Related: Tom Hardy’s Venom Movies Are More Like Raimi’s Spider-Man Than The MCU

Yet renewed audience appetite for all things Spider-Man means Sony would be wise to allow Sam Raimi to make Spider-Man 4. In particular, No Way Home‘s blockbuster reception has firmly thrust Raimi’s Peter Parker back into the contemporary consciousness, with Tobey Maguire’s return to the franchise met with a raucous reception.

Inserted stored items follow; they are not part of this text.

/-- **The second component of the reduction step**: under `LexMinSpec`, `RedLEq`, `LogSpec` (and `θ³ = ab²`,
`ab` squarefree, so that the real conjugate of an element code is its value at the real cube roots), on the
canonical code `c` of `J ≠ 0` with cylinder minimum `γ`, `(redL c).2` is within `1` of `2^prec log σ₁ γ` whenever
`σ₁ γ ≥ 2^-prec`. [cite: BuchmannWilliams1988, §3 (semantics of the class-group table; supporting lemma)] -/
theorem redL_snd_spec (hab : Squarefree (a * b)) (hθ : θ ^ 3 = ((a * b ^ 2 : ℕ) : K))
    (hlex : LexMinSpec a b K θ σ₁ σ₂ lexE) (hlog : LogSpec a b logE)
    (hred : RedLEq a b K θ lexE logE invE latScale redL)
    (prec : ℕ) {c : ℕ × List ℤ} (hc : PureCubicCodes.Canon c)
    {J : FractionalIdeal (𝓞 K)⁰ K} (hJ : J ≠ 0) (hcJ : ∀ φ : K, PureCubicCodes.Mem θ b c φ ↔ φ ∈ J)
    (hp : (1 : ℝ) / 2 ^ prec ≤ σ₁ (PureCubicCodes.val θ b (lexE ((a, b), c)))) :
    |((redL (((a, b), prec), c)).2 : ℝ) - 2 ^ prec * Real.log (σ₁ (PureCubicCodes.val θ b (lexE ((a, b), c))))| ≤ 1 := by
  obtain ⟨hden, -, hpos, -, -⟩ := hlex c hc ⟨J, hJ, hcJ⟩
  have hγ0 : PureCubicCodes.val θ b (lexE ((a, b), c)) ≠ 0 := fun h => by
    rw [h, map_zero] at hpos; exact lt_irrefl _ hpos
  obtain ⟨-, h2⟩ := hred prec c hden hγ0
  rw [h2, real_embedding_val σ₁ hab hθ]
  rw [real_embedding_val σ₁ hab hθ] at hp
  exact hlog (lexE ((a, b), c)) prec hden hp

Here’s why Sam Raimi should be allowed to attempt making Spider-Man 4, as well as what his original movie would have looked like.

Why Fans Want Raimi’s Spider-Man 4 To Happen Again

Spider-Man being enveloped into the ever-burgeoning MCU has led to a sharp uptick in audience interest for the webslinger, with Tom Holland’s iteration of Peter Parker making prominent appearances in the record-breaking Avengers: Infinity War and Avengers: Endgame, as well as featuring in his own blockbusters Spider-Man: Homecoming, and Spider-Man: Far From Home. Spider-Man: No Way Home represents the current zenith of the character’s popularity in contemporary culture, with Jon Watts’ epic bringing back not one but three Spidey incarnations via the Multiverse. The reappearance of Tobey Maguire’s Spider-Man has led to renewed clamor to see the actor reprise his iconic role as Peter Parker, particularly given No Way Home‘s ending, which leaves the door wide open for a revision of Sam Raimi’s classic Spiderverse (more on this later). The tantalizing prospect of seeing Raimi’s Spider-Man film series finally completed has prompted many to take to social media and campaign for Spider-Man 4 to be made by using the hashtag #MakeRaimiSpiderMan4.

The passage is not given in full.